Mesmo que os dados sejam verdadeiros, a impossibilidade de se erradicar ou mesmo reduzir uma infração jamais pode servir de argumento para a liberação da mesma. Ou TODOS os crimes teriam que ser legalizados. Mas é certo que nossa política de repressão está longe de causar o resultado desejado. Só que não temos como avaliar isso sem remover tal repressão e correr o risco de uma verdadeira hecatombe narcótica social. O exemplo da Holanda, por sinal, tem recentemente se virado contra os defensores da legalização, e mesmo assim, lá, somente a mais leve das drogas foi liberada, e ainda assim com restrições. Mas como já analisei em A Droga da Incoerrência, há um motivo bem mais provável para a ineficiência de nossas legislações sobre o assunto, que é o fato de que a mais devastadora de todas as drogas, o álcool, que sozinho causa muito mais dano que todas as drogas ilícitas combinadas, por ser não só permitido como incentivado, mina na base a própria moralidade da proibição das demais drogas, por gerar uma inconsistência nas atitudes da sociedade perante as drogas lícitas e ilícitas.

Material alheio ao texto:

import Mathlib
import Summits.ResolutionOfSingularities.ResolutionOfSingularities.Theorems.AbhyankarShadowsSemivaluationShadowsRankOneSaturation
import HarnessLib

/-!
# Saturation of a rational valuation over a torsion base in the algebraic closure (`stub_baseSaturation`)

Crux `SemivaluationShadows` (item `stmt-ResolutionOfSingularities-16757`, route
`ResolutionOfSingularities/AbhyankarShadows`), line `birth`, registered sub-goal
`stub_baseSaturation`, PROVED: `baseSaturation` (binder form, for an arbitrary algebraic
extension `M/K` carrying a compatible `k`-algebra structure: `baseSaturation_of`) and
`stub_baseSaturation` (the registered one-term signature, by name).

**Statement.** `k` algebraically closed, `K ⊇ k` a field, `O ∋ k` a valuation ring of `K` which
is RATIONAL (every element of `O` is a constant of `k` modulo `𝔪_O`), and `B ⊆ K` a set over
whose values the values of `K` are torsion (`v(z)^N = v(b)` with `N ≥ 1`, `0 ≠ b ∈ B`, for every
`z ≠ 0`). Then there is a valuation ring `V` of the algebraic closure `M = K̄` with
* (a) `V ∩ K = O` (Chevalley);
* (b) the value of every `z ≠ 0` of `M` is again torsion over the values of `B`;
* (c) `V` is again rational over `k`: every `u` of value `1` is a constant modulo `𝔪_V`;
* (d)–(f) `v` on `K` and `V.valuation ∘ (K → M)` are equivalent valuations
  (`<1`, `=`, `≤` correspond).

**Proof.** (a) is the tree's `exists_valuationSubring_comap_eq` (Chevalley extension);
(d)–(f) are `isEquiv_valuation_comap` (same valuation ring ⇒ equivalent valuations);
(c) is the residue argument of the rank-one case verbatim
(`exists_polynomial_valuation_aeval_lt_one` and `exists_valuation_sub_algebraMap_lt_one`),
isolated here as `exists_valuation_sub_const_lt_one_of_comap_eq`.
(b): `z` is algebraic over `K`, so `v(z)^N₁ = v(x)` for some `N₁ ≥ 1`, `0 ≠ x ∈ K` (tree
`exists_valuation_pow_eq_of_isAlgebraic`); by hypothesis `v(x)^N₂ = v(b)` downstairs for some
`N₂ ≥ 1`, `0 ≠ b ∈ B`, i.e. `v(x^N₂) = v(b)`, which transports to `V` by (e); hence
`v(z)^(N₁ N₂) = v(b)`.

## Sources

* S. S. Abhyankar, *Ramification theoretic methods in algebraic geometry*, Annals of
  Mathematics Studies 43, Princeton (1959), §2 (extension of valuations to algebraic extensions:
  value group torsion over the base, residue field algebraic). [folklore]
* O. Zariski, P. Samuel, *Commutative Algebra* II, Ch. VI §§4, 11. [folklore]
-/

-- single-problem summit: the doubled namespace component `ResolutionOfSingularities` is forced
set_option linter.dupNamespace false

noncomputable section

open Literature.AlgebraicGeometry.Resolution

namespace Summit.ResolutionOfSingularities.ResolutionOfSingularities.Theorems

/-! ## Residues along an algebraic extension of a rational valuation ring are constants -/

/-- **Rationality ascends along algebraic extensions.** `k` algebraically closed, `O ∋ k` a
valuation ring of `K` rational over `k`, `V` a valuation ring of an algebraic extension
`M ⊇ K` with `V ∩ K = O`: every `u ∈ M` of value `1` is a constant of `k` modulo `𝔪_V`.
Indeed some non-zero `g ∈ k[X]` has `v(g(u)) < 1` (`exists_polynomial_valuation_aeval_lt_one`),
and `g` splits into linear factors over `k = k̄`, one of which has value `< 1` at `u`
(`exists_valuation_sub_algebraMap_lt_one`). [folklore] -/
theorem exists_valuation_sub_const_lt_one_of_comap_eq {k K M : Type} [Field k] [IsAlgClosed k]
    [Field K] [Algebra k K] [Field M] [Algebra K M] [Algebra k M] [IsScalarTower k K M]
    [Algebra.IsAlgebraic K M] (O : ValuationSubring K) (hk : ∀ c : k, algebraMap k K c ∈ O)
    (hrat : ∀ x : K, x ∈ O → ∃ c : k, O.valuation (x - algebraMap k K c) < 1)
    (V : ValuationSubring M) (hV : V.comap (algebraMap K M) = O) (u : M)
    (hu : V.valuation u = 1) :
    ∃ c : k, V.valuation (u - algebraMap K M (algebraMap k K c)) < 1 := by
  have hkV : ∀ c : k, algebraMap k M c ∈ V := fun c => by
    have h := hk c
    rw [← hV] at h
    rw [IsScalarTower.algebraMap_apply k K M]
    exact ValuationSubring.mem_comap.mp h
  obtain ⟨g, hg0, hlt⟩ := exists_polynomial_valuation_aeval_lt_one O hrat V hV hu.le
    (Algebra.IsAlgebraic.isAlgebraic u)
  obtain ⟨c, hc⟩ := exists_valuation_sub_algebraMap_lt_one V hkV u
    ⟨g, hg0, V.mem_nonunits_iff.mpr hlt⟩
  exact ⟨c, by rwa [IsScalarTower.algebraMap_apply k K M] at hc⟩

/-! ## Values along an algebraic extension stay torsion over the base -/

/-- **Torsion over a base ascends along algebraic extensions.** `V` a valuation ring of an
algebraic extension `M ⊇ K` with `V ∩ K = O`, and `B ⊆ K` a set over whose values all values
of `K` are torsion (`v(z)^N = v(b)`, `N ≥ 1`, `0 ≠ b ∈ B`); then all values of `M` are torsion
over the values of `B` as well: `v(z)^N₁ = v(x)` with `0 ≠ x ∈ K` by algebraicity
(`exists_valuation_pow_eq_of_isAlgebraic`), `v(x^N₂) = v(b)` downstairs, transported to `V`
(`valuation_map_eq_iff`), whence `v(z)^(N₁N₂) = v(b)`. [folklore] -/
theorem exists_valuation_pow_eq_base_of_comap_eq {K M : Type} [Field K] [Field M] [Algebra K M]
    [Algebra.IsAlgebraic K M] (O : ValuationSubring K) (V : ValuationSubring M)
    (hV : V.comap (algebraMap K M) = O) (B : Set K)
    (hB : ∀ z : K, z ≠ 0 → ∃ N : ℕ, N ≠ 0 ∧ ∃ b ∈ B, b ≠ 0 ∧ O.valuation z ^ N = O.valuation b)
    (z : M) (hz : z ≠ 0) :
    ∃ N : ℕ, N ≠ 0 ∧ ∃ b ∈ B, b ≠ 0 ∧ V.valuation z ^ N = V.valuation (algebraMap K M b) := by
  have halgK : IsAlgebraic K z := Algebra.IsAlgebraic.isAlgebraic z
  have halg : IsAlgebraic (algebraMap K M).fieldRange z :=
    halgK.ringHom_of_comp_eq (B := M) (algebraMap K M).rangeRestrictField (RingHom.id M)
      (RingHom.rangeRestrictField_bijective _).1 (RingHom.ext fun _ => rfl)
  obtain ⟨n, hn, b, hb, hzb⟩ := exists_valuation_pow_eq_of_isAlgebraic V halg hz
  obtain ⟨x, rfl⟩ := RingHom.mem_fieldRange.mp hb
  have hx0 : x ≠ 0 := by
    rintro rfl
    rw [map_zero, map_zero, map_pow, pow_eq_zero_iff hn, map_eq_zero] at hzb
    exact hz hzb
  obtain ⟨N, hN, b, hbB, hb0, hxb⟩ := hB x hx0
  -- transport `v(x)^N = v(b)` to `V`
  have hxb' : V.valuation (algebraMap K M x) ^ N = V.valuation (algebraMap K M b) := by
    have h : O.valuation (x ^ N) = O.valuation b := by rw [map_pow, hxb]
    rw [← valuation_map_eq_iff (algebraMap K M) hV] at h
    rwa [map_pow, map_pow] at h
  refine ⟨n * N, mul_ne_zero hn hN, b, hbB, hb0, ?_⟩
  rw [pow_mul, ← map_pow, hzb, hxb']

/-! ## The saturation theorem over a torsion base -/

/-- **Saturation along an algebraic extension, over a torsion base** (general form of
`baseSaturation`): for `k` algebraically closed, `O ∋ k` a rational valuation ring of `K`,
`B ⊆ K` a set over whose values the values of `K` are torsion, and ANY algebraic extension
`M/K` (with its `k`-algebra structure through `K`), there is a valuation ring `V` of `M` with
`V ∩ K = O` whose values are torsion over the values of `B`, which is again rational over `k`,
and whose valuation restricts to one equivalent to `v_O`. [folklore] -/
theorem baseSaturation_of {k K M : Type} [Field k] [IsAlgClosed k] [Field K] [Algebra k K]
    [Field M] [Algebra K M] [Algebra k M] [IsScalarTower k K M] [Algebra.IsAlgebraic K M]
    (O : ValuationSubring K) (hk : ∀ c : k, algebraMap k K c ∈ O)
    (hrat : ∀ x : K, x ∈ O → ∃ c : k, O.valuation (x - algebraMap k K c) < 1) (B : Set K)
    (hB : ∀ z : K, z ≠ 0 → ∃ N : ℕ, N ≠ 0 ∧ ∃ b ∈ B, b ≠ 0 ∧ O.valuation z ^ N = O.valuation b) :
    ∃ V : ValuationSubring M, V.comap (algebraMap K M) = O ∧
      (∀ z : M, z ≠ 0 → ∃ N : ℕ, N ≠ 0 ∧ ∃ b ∈ B, b ≠ 0 ∧
        V.valuation z ^ N = V.valuation (algebraMap K M b)) ∧
      (∀ u : M, V.valuation u = 1 →
        ∃ c : k, V.valuation (u - algebraMap K M (algebraMap k K c)) < 1) ∧
      (∀ x : K, O.valuation x < 1 ↔ V.valuation (algebraMap K M x) < 1) ∧
      (∀ x x' : K, O.valuation x = O.valuation x' ↔
        V.valuation (algebraMap K M x) = V.valuation (algebraMap K M x')) ∧
      (∀ x x' : K, O.valuation x ≤ O.valuation x' ↔
        V.valuation (algebraMap K M x) ≤ V.valuation (algebraMap K M x')) := by
  -- (a) Chevalley
  obtain ⟨V, hV⟩ := exists_valuationSubring_comap_eq (Ω := M) O
  have he := isEquiv_valuation_comap (algebraMap K M) hV
  refine ⟨V, hV, ?_, ?_, ?_, ?_, ?_⟩
  · -- (b) values are torsion over the values of `B`
    intro z hz
    exact exists_valuation_pow_eq_base_of_comap_eq O V hV B hB z hz
  · -- (c) residues are constants
    intro u hu
    exact exists_valuation_sub_const_lt_one_of_comap_eq O hk hrat V hV u hu
  · -- (d)
    intro x
    exact (valuation_map_lt_one_iff (algebraMap K M) hV x).symm
  · -- (e)
    intro x x'
    exact (valuation_map_eq_iff (algebraMap K M) hV x x').symm
  · -- (f)
    intro x x'
    exact (he x x').symm

/-- **Saturation over a torsion base in the algebraic closure** (binder form of the registered
sub-goal `stub_baseSaturation`): `k` algebraically closed, `O ∋ k` a rational valuation ring of
`K`, `B ⊆ K` a set over whose values the values of `K` are torsion; then some valuation ring
`V` of `M = K̄` has (a) `V ∩ K = O`, (b) all values torsion over the values of `B`, (c) all
residues constants of `k`, and (d)–(f) `v_O` and `v_V ∘ (K → M)` compare `< 1`, `=`, `≤`
identically. [folklore] -/
theorem baseSaturation (k K : Type) [Field k] [IsAlgClosed k] [Field K] [Algebra k K]
    (O : ValuationSubring K) (hk : ∀ c : k, algebraMap k K c ∈ O)
    (hrat : ∀ x : K, x ∈ O → ∃ c : k, O.valuation (x - algebraMap k K c) < 1) (B : Set K)
    (hB : ∀ z : K, z ≠ 0 → ∃ N : ℕ, N ≠ 0 ∧ ∃ b ∈ B, b ≠ 0 ∧ O.valuation z ^ N = O.valuation b) :
    ∃ V : ValuationSubring (AlgebraicClosure K),
      V.comap (algebraMap K (AlgebraicClosure K)) = O ∧
      (∀ z : AlgebraicClosure K, z ≠ 0 → ∃ N : ℕ, N ≠ 0 ∧ ∃ b ∈ B, b ≠ 0 ∧
        V.valuation z ^ N = V.valuation (algebraMap K (AlgebraicClosure K) b)) ∧
      (∀ u : AlgebraicClosure K, V.valuation u = 1 →
        ∃ c : k, V.valuation (u - algebraMap K (AlgebraicClosure K) (algebraMap k K c)) < 1) ∧
      (∀ x : K, O.valuation x < 1 ↔ V.valuation (algebraMap K (AlgebraicClosure K) x) < 1) ∧
      (∀ x x' : K, O.valuation x = O.valuation x' ↔
        V.valuation (algebraMap K (AlgebraicClosure K) x) =
          V.valuation (algebraMap K (AlgebraicClosure K) x')) ∧
      (∀ x x' : K, O.valuation x ≤ O.valuation x' ↔
        V.valuation (algebraMap K (AlgebraicClosure K) x) ≤
          V.valuation (algebraMap K (AlgebraicClosure K) x')) :=
  baseSaturation_of (M := AlgebraicClosure K) O hk hrat B hB

/-! ## The registered sub-goal, by name -/

/-- **SUB-GOAL `stub_baseSaturation` of line `birth` of crux `SemivaluationShadows`, PROVED**
(the registered one-term signature, by name): saturation of a rational valuation ring
`O ∋ k = k̄` of `K` in the algebraic closure `K̄` over a torsion base `B ⊆ K` — an extension
`V` with `V ∩ K = O`, values torsion over the values of `B`, residues constants, and `v_O`,
`v_V` comparing identically on `K` — `baseSaturation`. [folklore] -/
theorem stub_baseSaturation : ∀ (k K : Type) [Field k] [IsAlgClosed k] [Field K] [Algebra k K] (O : ValuationSubring K), (∀ c : k, algebraMap k K c ∈ O) → (∀ x : K, x ∈ O → ∃ c : k, O.valuation (x - algebraMap k K c) < 1) → ∀ (B : Set K), (∀ z : K, z ≠ 0 → ∃ N : ℕ, N ≠ 0 ∧ ∃ b ∈ B, b ≠ 0 ∧ O.valuation z ^ N = O.valuation b) → ∃ V : ValuationSubring (AlgebraicClosure K), V.comap (algebraMap K (AlgebraicClosure K)) = O ∧ (∀ z : AlgebraicClosure K, z ≠ 0 → ∃ N : ℕ, N ≠ 0 ∧ ∃ b ∈ B, b ≠ 0 ∧ V.valuation z ^ N = V.valuation (algebraMap K (AlgebraicClosure K) b)) ∧ (∀ u : AlgebraicClosure K, V.valuation u = 1 → ∃ c : k, V.valuation (u - algebraMap K (AlgebraicClosure K) (algebraMap k K c)) < 1) ∧ (∀ x : K, O.valuation x < 1 ↔ V.valuation (algebraMap K (AlgebraicClosure K) x) < 1) ∧ (∀ x x' : K, O.valuation x = O.valuation x' ↔ V.valuation (algebraMap K (AlgebraicClosure K) x) = V.valuation (algebraMap K (AlgebraicClosure K) x')) ∧ (∀ x x' : K, O.valuation x ≤ O.valuation x' ↔ V.valuation (algebraMap K (AlgebraicClosure K) x) ≤ V.valuation (algebraMap K (AlgebraicClosure K) x')) := by
  intro k K _ _ _ _ O hk hrat B hB
  exact baseSaturation k K O hk hrat B hB

end Summit.ResolutionOfSingularities.ResolutionOfSingularities.Theorems

end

5 – POSSIBILITAR O ACESSO A INFORMAÇÃO VERDADEIRA E A RIQUEZA DA EDUCAÇÃO
Um mundo de desinformação sobre drogas e uso de drogas é engendrado pelos ignorantes e preconceituosos burocratas da política e por alguns meios de comunicação que vendem mitos e mentiras para benefício próprio. Isto cria muito dos riscos e dos perigos associados com o uso de drogas. A legalização ajudaria a disseminar informação aberta, honesta e verdadeira aos usuários e aos não-usuários para ajudar-lhes a tomar decisões de usar ou não usar e de como usar. Poderíamos começar a pesquisar novamente as drogas atualmente ilícitas e descobrir todos seus usos e efeitos – positivos e negativos.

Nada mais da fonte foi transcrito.